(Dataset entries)
_ _ _ _ _ _ _
/-- **`f ⊔ g : M ⊔ M' → W` is an immersion if `f` and `g` are** (finite-dimensional target).
Mathlib's `IsImmersion` fixes one complement `F` for all points; the complements of `f` and `g`
are identified by a dimension count (`finrank_complement_of_isImmersionAtOfComplement`,
`IsImmersionAtOfComplement.congr_F`). [folklore] -/
theorem isImmersion_sumElim [FiniteDimensional ℝ E'] {f : M → W} {g : M' → W}
    (hf : Manifold.IsImmersion (𝓡 k) J ∞ f) (hg : Manifold.IsImmersion (𝓡 k) J ∞ g) :
    Manifold.IsImmersion (𝓡 k) J ∞ (Sum.elim f g) := by
  obtain ⟨F₁, _, _, hf⟩ := hf
  obtain ⟨F₂, _, _, hg⟩ := hg
  rcases isEmpty_or_nonempty M with hM | ⟨⟨x₀⟩⟩
  · exact ⟨F₂, inferInstance, inferInstance, fun p => match p with
      | Sum.inl x => isEmptyElim x
      | Sum.inr y => isImmersionAtOfComplement_sumElim_inr (hg y)⟩
  rcases isEmpty_or_nonempty M' with hM' | ⟨⟨y₀⟩⟩
  · exact ⟨F₁, inferInstance, inferInstance, fun p => match p with
      | Sum.inl x => isImmersionAtOfComplement_sumElim_inl (hf x)
      | Sum.inr y => isEmptyElim y⟩
  -- both summands are inhabited: identify the two complements by their dimension
  obtain ⟨_, h₁⟩ := finrank_complement_of_isImmersionAtOfComplement (hf x₀)
  obtain ⟨_, h₂⟩ := finrank_complement_of_isImmersionAtOfComplement (hg y₀)
  have e : F₂ ≃L[ℝ] F₁ := ContinuousLinearEquiv.ofFinrankEq (h₂.trans h₁.symm)
  exact ⟨F₁, inferInstance, inferInstance, fun p => match p with
    | Sum.inl x => isImmersionAtOfComplement_sumElim_inl (hf x)
    | Sum.inr y => (isImmersionAtOfComplement_sumElim_inr (hg y)).trans_F e⟩

/-- **Smooth-embedding criterion for `f ⊔ g`**: if `f : M → W` and `g : M' → W` are smooth
embeddings of compact manifolds into a Hausdorff (finite-dimensional) manifold with disjoint
images, then `f ⊔ g : M ⊔ M' → W` is a smooth embedding (immersion: `isImmersion_sumElim`;
embedding: a continuous injection of a compact space into a Hausdorff space is a closed
embedding, and `IsClosedEmbedding.sumElim`).  Lee 2013, Prop. 4.22(c), Ch. 5. [folklore] -/
theorem isSmoothEmbedding_sumElim [FiniteDimensional ℝ E'] [CompactSpace M] [CompactSpace M']
    [T2Space W] {f : M → W} {g : M' → W}
    (hf : Manifold.IsSmoothEmbedding (𝓡 k) J ∞ f) (hg : Manifold.IsSmoothEmbedding (𝓡 k) J ∞ g)
    (hfg : Disjoint (range f) (range g)) :
    Manifold.IsSmoothEmbedding (𝓡 k) J ∞ (Sum.elim f g) := by
  refine ⟨isImmersion_sumElim hf.isImmersion hg.isImmersion, ?_⟩
  have hinj : Injective (Sum.elim f g) :=
    hf.isEmbedding.injective.sumElim hg.isEmbedding.injective fun a b hab =>
      disjoint_left.1 hfg ⟨a, rfl⟩ ⟨b, hab.symm⟩
  exact ((hf.isEmbedding.continuous.isClosedEmbedding hf.isEmbedding.injective).sumElim
    (hg.isEmbedding.continuous.isClosedEmbedding hg.isEmbedding.injective) hinj).isEmbedding

end SumElim


/-! ### §2 The converse dictionary: two ends ⟹ `M ⊔ N̄` bounds -/

section Converse

variable {n : ℕ} {M N E : Type u} [TopologicalSpace M] [ChartedSpace (EuclideanSpace ℝ (Fin n)) M]
  [TopologicalSpace N] [ChartedSpace (EuclideanSpace ℝ (Fin n)) N]
  [TopologicalSpace E] [ChartedSpace (EuclideanSpace ℝ (Fin n)) E]

/-- A map out of an empty manifold is a smooth embedding (private copy of the tree's
`Literature.Topology.FourManifolds.isSmoothEmbedding_of_isEmpty`, `CobordismAttachmentProofs.lean`,
not imported here). [folklore] -/
private theorem isSmoothEmbedding_of_isEmpty_aux' [IsEmpty E] {W : Type u} [TopologicalSpace W]
    [ChartedSpace (EuclideanHalfSpace (n + 1)) W] (f : E → W) :
    Manifold.IsSmoothEmbedding (𝓡 n) (𝓡∂ (n + 1)) ∞ f :=
  ⟨⟨PUnit, inferInstance, inferInstance, fun x => isEmptyElim x⟩, .of_subsingleton f⟩

/-- The ends of a cobordism, taken together, cover exactly the boundary:
`range (inl ⊔ inr) = ∂W`. [folklore] -/
theorem Cobordism.range_sumElim (c : Cobordism n M N) :
    range (Sum.elim c.inl c.inr) = (𝓡∂ (n + 1)).boundary c.W := by
  rw [Set.Sum.elim_range, c.range_inl_union_range_inr]

/-- **Milnor's two-ended cobordisms ⟹ Thom's dictionary (unoriented).**  A cobordism `W` from `M`
to `N` (compact ends) is a cobordism from `M ⊔ N` to the empty manifold: same `W`, incoming end
`inl ⊔ inr` — a smooth embedding by `isSmoothEmbedding_sumElim` — and empty outgoing end
(Milnor 1965, §1, `∂W = M ⊔ N`; Thom 1954, Ch. IV §1, p. 64). [cite: ThomCMH1954, Ch. IV §1 p. 64] -/
theorem IsCobordant.sum_of_isEmpty [IsManifold (𝓡 n) ∞ M] [IsManifold (𝓡 n) ∞ N] [CompactSpace M]
    [CompactSpace N] [IsEmpty E] (h : IsCobordant n M N) : IsCobordant n (M ⊕ N) E := by
  obtain ⟨c⟩ := h
  exact ⟨{ W := c.W
           inl := Sum.elim c.inl c.inr
           inr := fun e => isEmptyElim e
           isSmoothEmbedding_inl :=
             isSmoothEmbedding_sumElim c.isSmoothEmbedding_inl c.isSmoothEmbedding_inr
               c.disjoint_range
           isSmoothEmbedding_inr := isSmoothEmbedding_of_isEmpty_aux' _
           disjoint_range := by
             rw [range_eq_empty fun e : E => (isEmptyElim e : c.W)]
             exact disjoint_empty _
           range_inl_union_range_inr := by
             rw [range_eq_empty fun e : E => (isEmptyElim e : c.W), union_empty,
               c.range_sumElim] }⟩

/-- **Milnor's two-ended oriented bordisms ⟹ Thom's dictionary.**  If `(M, μ) ∼ (N, ν)` through
`(W, w)`, `∂w = (inl)_*[M]_μ − (inr)_*[N]_ν`, then `(M ⊔ N, μ ⊔ (−ν))` is an oriented boundary:
the same `(W, w)` read as a cobordism from `M ⊔ N` to `∅` (as in
`IsCobordant.sum_of_isEmpty`) has `∂w = (inl ⊔ inr)_*[M ⊔ N]_{μ ⊔ −ν}`, because `[M ⊔ N]_{μ ⊔ −ν} = (ι_M)_*[M]_μ − (ι_N)_*[N]_ν`
(`fundamentalClass_sum`, `fundamentalClass_neg_holds`).  Thom 1954, Ch. IV §1, p. 64 ("`V ≃ V'`
si `V' − V` est une variété-bord"); Milnor–Stasheff 1974, §17 p. 200. [cite: ThomCMH1954, Ch. IV §1 p. 64] -/
theorem IsOrientedBordant.sum_of_isEmpty [IsManifold (𝓡 n) ∞ M] [IsManifold (𝓡 n) ∞ N]
    [CompactSpace M] [T2Space M] [CompactSpace N] [T2Space N] [IsEmpty E]
    {μ : HomologicalOrientation ℤ M n} {ν : HomologicalOrientation ℤ N n}
    {ξ : HomologicalOrientation ℤ (M ⊕ N) n}
    (h₁ : ∀ x, ξ.localClass (Sum.inl x) =
      relativeSingularHomology.map ℤ ℤ (sumInl M N) (mapsTo_inl_compl_singleton x) n (μ.localClass x))
    (h₂ : ∀ y, ξ.localClass (Sum.inr y) =
      relativeSingularHomology.map ℤ ℤ (sumInr M N) (mapsTo_inr_compl_singleton y) n
        ((-ν).localClass y))
    (ε : HomologicalOrientation ℤ E n) (h : IsOrientedBordant n μ ν) :
    IsOrientedBordant n ξ ε := by
  obtain ⟨c, w, hw⟩ := h
  -- the incoming end `inl ⊔ inr : M ⊔ N → ∂W` of `W` read as a null-cobordism of `M ⊔ N`
  set j : C(M ⊕ N, ↥((𝓡∂ (n + 1)).boundary c.W)) :=
    ⟨fun p => ⟨Sum.elim c.inl c.inr p, c.range_sumElim ▸ mem_range_self p⟩,
      (c.continuous_inl.sumElim c.continuous_inr).subtype_mk _⟩ with hj
  have hjl : j.comp (sumInl M N) = c.inlBoundary := ContinuousMap.ext fun _ => rfl
  have hjr : j.comp (sumInr M N) = c.inrBoundary := ContinuousMap.ext fun _ => rfl
  refine ⟨{ W := c.W
            inl := Sum.elim c.inl c.inr
            inr := fun e => isEmptyElim e
            isSmoothEmbedding_inl :=
              isSmoothEmbedding_sumElim c.isSmoothEmbedding_inl c.isSmoothEmbedding_inr
                c.disjoint_range
            isSmoothEmbedding_inr := isSmoothEmbedding_of_isEmpty_aux' _
            disjoint_range := by
              rw [range_eq_empty fun e : E => (isEmptyElim e : c.W)]
              exact disjoint_empty _
            range_inl_union_range_inr := by
              rw [range_eq_empty fun e : E => (isEmptyElim e : c.W), union_empty,
                c.range_sumElim] }, w, hw.trans ?_⟩
  -- the ends of the new cobordism, read in `∂W` (`W` is unchanged)
  show _ = singularHomology.map ℤ ℤ j n ξ.fundamentalClass -
    singularHomology.map ℤ ℤ _ n ε.fundamentalClass
  rw [ε.fundamentalClass_eq_zero_of_isEmpty, map_zero, sub_zero,
    HomologicalOrientation.fundamentalClass_sum ℤ μ (-ν) ξ h₁ h₂,
    HomologicalOrientation.fundamentalClass_neg_holds (R := ℤ) (X := N) n ν, map_neg, map_add,
    map_neg, ← sub_eq_add_neg, ← ModuleCat.comp_apply, ← ModuleCat.comp_apply,
    ← singularHomology.map_comp, ← singularHomology.map_comp, hjl, hjr]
_ _ _ _ _ _ _
**EXERCISE BRIEF:** Begin with the first line of the data above and, please, print each line exactly until you have printed the line containing "rcases isEmpty_or_nonempty M with"; print nothing else.

**REPLY TO THE EXERCISE:**
/-- **`f ⊔ g : M ⊔ M' → W` is an immersion if `f` and `g` are** (finite-dimensional target).
Mathlib's `IsImmersion` fixes one complement `F` for all points; the complements of `f` and `g`
are identified by a dimension count (`finrank_complement_of_isImmersionAtOfComplement`,
`IsImmersionAtOfComplement.congr_F`). [folklore] -/
theorem isImmersion_sumElim [FiniteDimensional ℝ E'] {f : M → W} {g : M' → W}
    (hf : Manifold.IsImmersion (𝓡 k) J ∞ f) (hg : Manifold.IsImmersion (𝓡 k) J ∞ g) :
    Manifold.IsImmersion (𝓡 k) J ∞ (Sum.elim f g) := by
  obtain ⟨F₁, _, _, hf⟩ := hf
  obtain ⟨F₂, _, _, hg⟩ := hg
  rcases isEmpty_or_nonempty M with hM | ⟨⟨x₀⟩⟩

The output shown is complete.